- _WHAT YOU ARE ASKED TO DO_
Gather each line containing the string "synthInstance" from these entries.

- _SUPPLIED MATERIAL_
──────────────────────────────

import Summits.ValiantsHypothesis.ValiantsHypothesis.Theorems.LacunarySymmetroidMatrixDescartesFiniteSectorPairSumMasks

/-!
# `MatrixDescartes` — line «finite»: `σ(5,7) = 422` finite core, kernel slices, TWO-LEVEL (part XAC)

HONEST FRAMING.  Object-search cell `pub-symmetroid`, seat val-sym-door-p5 g12.  HELPER of the crux item `stmt-ValiantsHypothesis-18050` with NO closure claim and no statement about
pencils: TWO-LEVEL SLICES (value #4 of the sorted free values in a range AND value #5 in a range) of the pruned enumeration behind `HypRootLawAt 5 7 422`
(transfer in `…FiniteSectorSectorCeilingFiveSeven`), in the WALKER shape of `…FiniteSectorIterMasksWalk` (seat val-sym-door-p5 g11): every slice is one Bool term (raw
`Nat.rec` walkers over the candidates of each level, children of a prefix = an interval by the monotone alive guard — at the two SLICED levels the EXACT alive test below the cap (seat g12: a slice starting above the natural start admits no dead prefix), `5`-fold sums as lagged raw-recursor
iterates of the shift-or step, the last level incremental over the cached prefix masks), `decide +kernel`.  The whole enumeration has 23 789 598 live
prefixes.  Nothing here bears on the crux, the doors, or `VP ≠ VNP`.
[folklore] Gap-rule / sieve bookkeeping plus a finite enumeration; no citation is load-bearing.
-/

-- `Summit.ValiantsHypothesis.ValiantsHypothesis.…` repeats a component by the D-0017 layout
-- (single-conjunct summit), which the `dupNamespace` linter flags; the name is mandated.
set_option linter.dupNamespace false

namespace Summit.ValiantsHypothesis.ValiantsHypothesis.Theorems.LacunarySymmetroidMatrixDescartes.FiniteSector

set_option synthInstance.maxSize 2000000 in
set_option synthInstance.maxHeartbeats 2000000 in
set_option maxHeartbeats 4000000 in
/-- **Finite core of `σ(5,7) = 422`, slice: value #4 in `[45, 48)`, value #5 in `[0, 426)`** (928 700 live prefixes;
the pruned nested enumeration of the sorted value lists as ONE Bool walker term — raw `Nat.rec` levels, lagged raw-recursor `5`-fold sum masks,
incremental last level; `decide` in the kernel). [folklore] -/
theorem sectorWalk_five_seven_s4_45_48_s5_0_426 :
    (@Nat.rec (fun _ => ℕ → Bool) (fun _ => true) (fun (_ : ℕ) (ih : ℕ → Bool) (a : ℕ) => cond ((Nat.ble (422 + 2) a || Nat.beq (Nat.mod (Nat.div (Nat.lor (@Nat.rec (fun _ => ℕ) ((fun (E : ℕ) => @List.rec ℕ (fun _ => ℕ) 0 (fun (x : ℕ) (_ : List ℕ) (acc : ℕ) => Nat.lor acc (Nat.shiftLeft E x)) [0]) 1) (fun (_ acc : ℕ) => (fun (E : ℕ) => @List.rec ℕ (fun _ => ℕ) 0 (fun (x : ℕ) (_ : List ℕ) (acc : ℕ) => Nat.lor acc (Nat.shiftLeft E x)) [0]) acc) 4) (Nat.div (@Nat.rec (fun _ => ℕ) ((fun (E : ℕ) => @List.rec ℕ (fun _ => ℕ) 0 (fun (x : ℕ) (_ : List ℕ) (acc : ℕ) => Nat.lor acc (Nat.shiftLeft E x)) [0]) 1) (fun (_ acc : ℕ) => (fun (E : ℕ) => @List.rec ℕ (fun _ => ℕ) 0 (fun (x : ℕ) (_ : List ℕ) (acc : ℕ) => Nat.lor acc (Nat.shiftLeft E x)) [0]) acc) 4) 2)) (Nat.pow 2 (a - 2))) 2) 1)) (((@Nat.rec (fun _ => ℕ → Bool) (fun _ => true) (fun (_ : ℕ) (ih : ℕ → Bool) (b : ℕ) => cond ((Nat.ble (422 + 2) b || Nat.beq (Nat.mod (Nat.div (Nat.lor (@Nat.rec (fun _ => ℕ) ((fun (E : ℕ) => @List.rec ℕ (fun _ => ℕ) 0 (fun (x : ℕ) (_ : List ℕ) (acc : ℕ) => Nat.lor acc (Nat.shiftLeft E x)) [0, a]) 1) (fun (_ acc : ℕ) => (fun (E : ℕ) => @List.rec ℕ (fun _ => ℕ) 0 (fun (x : ℕ) (_ : List ℕ) (acc : ℕ) => Nat.lor acc (Nat.shiftLeft E x)) [0, a]) acc) 4) (Nat.div (@Nat.rec (fun _ => ℕ) ((fun (E : ℕ) => @List.rec ℕ (fun _ => ℕ) 0 (fun (x : ℕ) (_ : List ℕ) (acc : ℕ) => Nat.lor acc (Nat.shiftLeft E x)) [0, a]) 1) (fun (_ acc : ℕ) => (fun (E : ℕ) => @List.rec ℕ (fun _ => ℕ) 0 (fun (x : ℕ) (_ : List ℕ) (acc : ℕ) => Nat.lor acc (Nat.shiftLeft E x)) [0, a]) acc) 4) 2)) (Nat.pow 2 (b - 2))) 2) 1)) (((@Nat.rec (fun _ => ℕ → Bool) (fun _ => true) (fun (_ : ℕ) (ih : ℕ → Bool) (c : ℕ) => cond ((Nat.ble (422 + 2) c || Nat.beq (Nat.mod (Nat.div (Nat.lor (@Nat.rec (fun _ => ℕ) ((fun (E : ℕ) => @List.rec ℕ (fun _ => ℕ) 0 (fun (x : ℕ) (_ : List ℕ) (acc : ℕ) => Nat.lor acc (Nat.shiftLeft E x)) [0, a, b]) 1) (fun (_ acc : ℕ) => (fun (E : ℕ) => @List.rec ℕ (fun _ => ℕ) 0 (fun (x : ℕ) (_ : List ℕ) (acc : ℕ) => Nat.lor acc (Nat.shiftLeft E x)) [0, a, b]) acc) 4) (Nat.div (@Nat.rec (fun _ => ℕ) ((fun (E : ℕ) => @List.rec ℕ (fun _ => ℕ) 0 (fun (x : ℕ) (_ : List ℕ) (acc : ℕ) => Nat.lor acc (Nat.shiftLeft E x)) [0, a, b]) 1) (fun (_ acc : ℕ) => (fun (E : ℕ) => @List.rec ℕ (fun _ => ℕ) 0 (fun (x : ℕ) (_ : List ℕ) (acc : ℕ) => Nat.lor acc (Nat.shiftLeft E x)) [0, a, b]) acc) 4) 2)) (Nat.pow 2 (c - 2))) 2) 1)) (((@Nat.rec (fun _ => ℕ → Bool) (fun _ => true) (fun (_ : ℕ) (ih : ℕ → Bool) (g : ℕ) => cond (Nat.beq (Nat.mod (Nat.lor (@Nat.rec (fun _ => ℕ) ((fun (E : ℕ) => @List.rec ℕ (fun _ => ℕ) 0 (fun (x : ℕ) (_ : List ℕ) (acc : ℕ) => Nat.lor acc (Nat.shiftLeft E x)) [0, a, b, c]) 1) (fun (_ acc : ℕ) => (fun (E : ℕ) => @List.rec ℕ (fun _ => ℕ) 0 (fun (x : ℕ) (_ : List ℕ) (acc : ℕ) => Nat.lor acc (Nat.shiftLeft E x)) [0, a, b, c]) acc) 4) (Nat.div (@Nat.rec (fun _ => ℕ) ((fun (E : ℕ) => @List.rec ℕ (fun _ => ℕ) 0 (fun (x : ℕ) (_ : List ℕ) (acc : ℕ) => Nat.lor acc (Nat.shiftLeft E x)) [0, a, b, c]) 1) (fun (_ acc : ℕ) => (fun (E : ℕ) => @List.rec ℕ (fun _ => ℕ) 0 (fun (x : ℕ) (_ : List ℕ) (acc : ℕ) => Nat.lor acc (Nat.shiftLeft E x)) [0, a, b, c]) acc) 4) 2)) (2 ^ ((g - 1) - ((g - 1) - 422)))) (2 ^ ((g - 1) - ((g - 1) - 422)) - 1)) (((@Nat.rec (fun _ => ℕ → Bool) (fun _ => true) (fun (_ : ℕ) (ih : ℕ → Bool) (h : ℕ) => cond (Nat.beq (Nat.mod (Nat.lor (@Nat.rec (fun _ => ℕ) ((fun (E : ℕ) => @List.rec ℕ (fun _ => ℕ) 0 (fun (x : ℕ) (_ : List ℕ) (acc : ℕ) => Nat.lor acc (Nat.shiftLeft E x)) [0, a, b, c, g]) 1) (fun (_ acc : ℕ) => (fun (E : ℕ) => @List.rec ℕ (fun _ => ℕ) 0 (fun (x : ℕ) (_ : List ℕ) (acc : ℕ) => Nat.lor acc (Nat.shiftLeft E x)) [0, a, b, c, g]) acc) 4) (Nat.div (@Nat.rec (fun _ => ℕ) ((fun (E : ℕ) => @List.rec ℕ (fun _ => ℕ) 0 (fun (x : ℕ) (_ : List ℕ) (acc : ℕ) => Nat.lor acc (Nat.shiftLeft E x)) [0, a, b, c, g]) 1) (fun (_ acc : ℕ) => (fun (E : ℕ) => @List.rec ℕ (fun _ => ℕ) 0 (fun (x : ℕ) (_ : List ℕ) (acc : ℕ) => Nat.lor acc (Nat.shiftLeft E x)) [0, a, b, c, g]) acc) 4) 2)) (2 ^ ((h - 1) - ((h - 1) - 422)))) (2 ^ ((h - 1) - ((h - 1) - 422)) - 1)) (((@Nat.rec (fun _ => ℕ → Bool) (fun _ => true) (fun (_ : ℕ) (ih : ℕ → Bool) (a₁ : ℕ) => cond ((Nat.ble (422 + 2) a₁ || Nat.beq (Nat.mod (Nat.div (Nat.lor (@Nat.rec (fun _ => ℕ) ((fun (E : ℕ) => @List.rec ℕ (fun _ => ℕ) 0 (fun (x : ℕ) (_ : List ℕ) (acc : ℕ) => Nat.lor acc (Nat.shiftLeft E x)) [0, a, b, c, g, h]) 1) (fun (_ acc : ℕ) => (fun (E : ℕ) => @List.rec ℕ (fun _ => ℕ) 0 (fun (x : ℕ) (_ : List ℕ) (acc : ℕ) => Nat.lor acc (Nat.shiftLeft E x)) [0, a, b, c, g, h]) acc) 4) (Nat.div (@Nat.rec (fun _ => ℕ) ((fun (E : ℕ) => @List.rec ℕ (fun _ => ℕ) 0 (fun (x : ℕ) (_ : List ℕ) (acc : ℕ) => Nat.lor acc (Nat.shiftLeft E x)) [0, a, b, c, g, h]) 1) (fun (_ acc : ℕ) => (fun (E : ℕ) => @List.rec ℕ (fun _ => ℕ) 0 (fun (x : ℕ) (_ : List ℕ) (acc : ℕ) => Nat.lor acc (Nat.shiftLeft E x)) [0, a, b, c, g, h]) acc) 4) 2)) (Nat.pow 2 (a₁ - 2))) 2) 1)) (((!(Nat.beq (Nat.mod (Nat.lor (@Nat.rec (fun _ => ℕ) 1 (fun (k acc : ℕ) => Nat.lor (@Nat.rec (fun _ => ℕ) ((fun (E : ℕ) => @List.rec ℕ (fun _ => ℕ) 0 (fun (x : ℕ) (_ : List ℕ) (acc : ℕ) => Nat.lor acc (Nat.shiftLeft E x)) [0, a, b, c, g, h]) 1) (fun (_ acc : ℕ) => (fun (E : ℕ) => @List.rec ℕ (fun _ => ℕ) 0 (fun (x : ℕ) (_ : List ℕ) (acc : ℕ) => Nat.lor acc (Nat.shiftLeft E x)) [0, a, b, c, g, h]) acc) k) (Nat.shiftLeft acc a₁)) 5) (Nat.div (@Nat.rec (fun _ => ℕ) 1 (fun (k acc : ℕ) => Nat.lor (@Nat.rec (fun _ => ℕ) ((fun (E : ℕ) => @List.rec ℕ (fun _ => ℕ) 0 (fun (x : ℕ) (_ : List ℕ) (acc : ℕ) => Nat.lor acc (Nat.shiftLeft E x)) [0, a, b, c, g, h]) 1) (fun (_ acc : ℕ) => (fun (E : ℕ) => @List.rec ℕ (fun _ => ℕ) 0 (fun (x : ℕ) (_ : List ℕ) (acc : ℕ) => Nat.lor acc (Nat.shiftLeft E x)) [0, a, b, c, g, h]) acc) k) (Nat.shiftLeft acc a₁)) 5) 2)) (2 ^ 422)) (2 ^ 422 - 1)) || (!(Nat.beq (Nat.mod (Nat.div (@Nat.rec (fun _ => ℕ) 1 (fun (k acc : ℕ) => Nat.lor (@Nat.rec (fun _ => ℕ) ((fun (E : ℕ) => @List.rec ℕ (fun _ => ℕ) 0 (fun (x : ℕ) (_ : List ℕ) (acc : ℕ) => Nat.lor acc (Nat.shiftLeft E x)) [0, a, b, c, g, h]) 1) (fun (_ acc : ℕ) => (fun (E : ℕ) => @List.rec ℕ (fun _ => ℕ) 0 (fun (x : ℕ) (_ : List ℕ) (acc : ℕ) => Nat.lor acc (Nat.shiftLeft E x)) [0, a, b, c, g, h]) acc) k) (Nat.shiftLeft acc a₁)) 5) (2 ^ 423)) 2) 1) && (!(Nat.beq (Nat.mod (Nat.div (@Nat.rec (fun _ => ℕ) 1 (fun (k acc : ℕ) => Nat.lor (@Nat.rec (fun _ => ℕ) ((fun (E : ℕ) => @List.rec ℕ (fun _ => ℕ) 0 (fun (x : ℕ) (_ : List ℕ) (acc : ℕ) => Nat.lor acc (Nat.shiftLeft E x)) [0, a, b, c, g, h]) 1) (fun (_ acc : ℕ) => (fun (E : ℕ) => @List.rec ℕ (fun _ => ℕ) 0 (fun (x : ℕ) (_ : List ℕ) (acc : ℕ) => Nat.lor acc (Nat.shiftLeft E x)) [0, a, b, c, g, h]) acc) k) (Nat.shiftLeft acc a₁)) 5) (2 ^ 422)) 2) 1) || !(Nat.beq (Nat.mod (Nat.div (@Nat.rec (fun _ => ℕ) 1 (fun (k acc : ℕ) => Nat.lor (@Nat.rec (fun _ => ℕ) ((fun (E : ℕ) => @List.rec ℕ (fun _ => ℕ) 0 (fun (x : ℕ) (_ : List ℕ) (acc : ℕ) => Nat.lor acc (Nat.shiftLeft E x)) [0, a, b, c, g, h]) 1) (fun (_ acc : ℕ) => (fun (E : ℕ) => @List.rec ℕ (fun _ => ℕ) 0 (fun (x : ℕ) (_ : List ℕ) (acc : ℕ) => Nat.lor acc (Nat.shiftLeft E x)) [0, a, b, c, g, h]) acc) k) (Nat.shiftLeft acc a₁)) 5) (2 ^ 424)) 2) 1))))) && ih (a₁ + 1)) true) (426 - (h + 1)) (h + 1))) && ih (h + 1)) true) ((426 - ((g + 1) + (0 - (g + 1))))) (((g + 1) + (0 - (g + 1)))))) && ih (g + 1)) true) ((48 - ((c + 1) + (45 - (c + 1))))) (((c + 1) + (45 - (c + 1)))))) && ih (c + 1)) true) (426 - (b + 1)) (b + 1))) && ih (b + 1)) true) (426 - (a + 1)) (a + 1))) && ih (a + 1)) true) (426 - (1)) (1)) = true := by
  decide +kernel

end Summit.ValiantsHypothesis.ValiantsHypothesis.Theorems.LacunarySymmetroidMatrixDescartes.FiniteSector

──────────────────────────────

- _RESULT FOR THIS TASK_
set_option synthInstance.maxSize 2000000 in
set_option synthInstance.maxHeartbeats 2000000 in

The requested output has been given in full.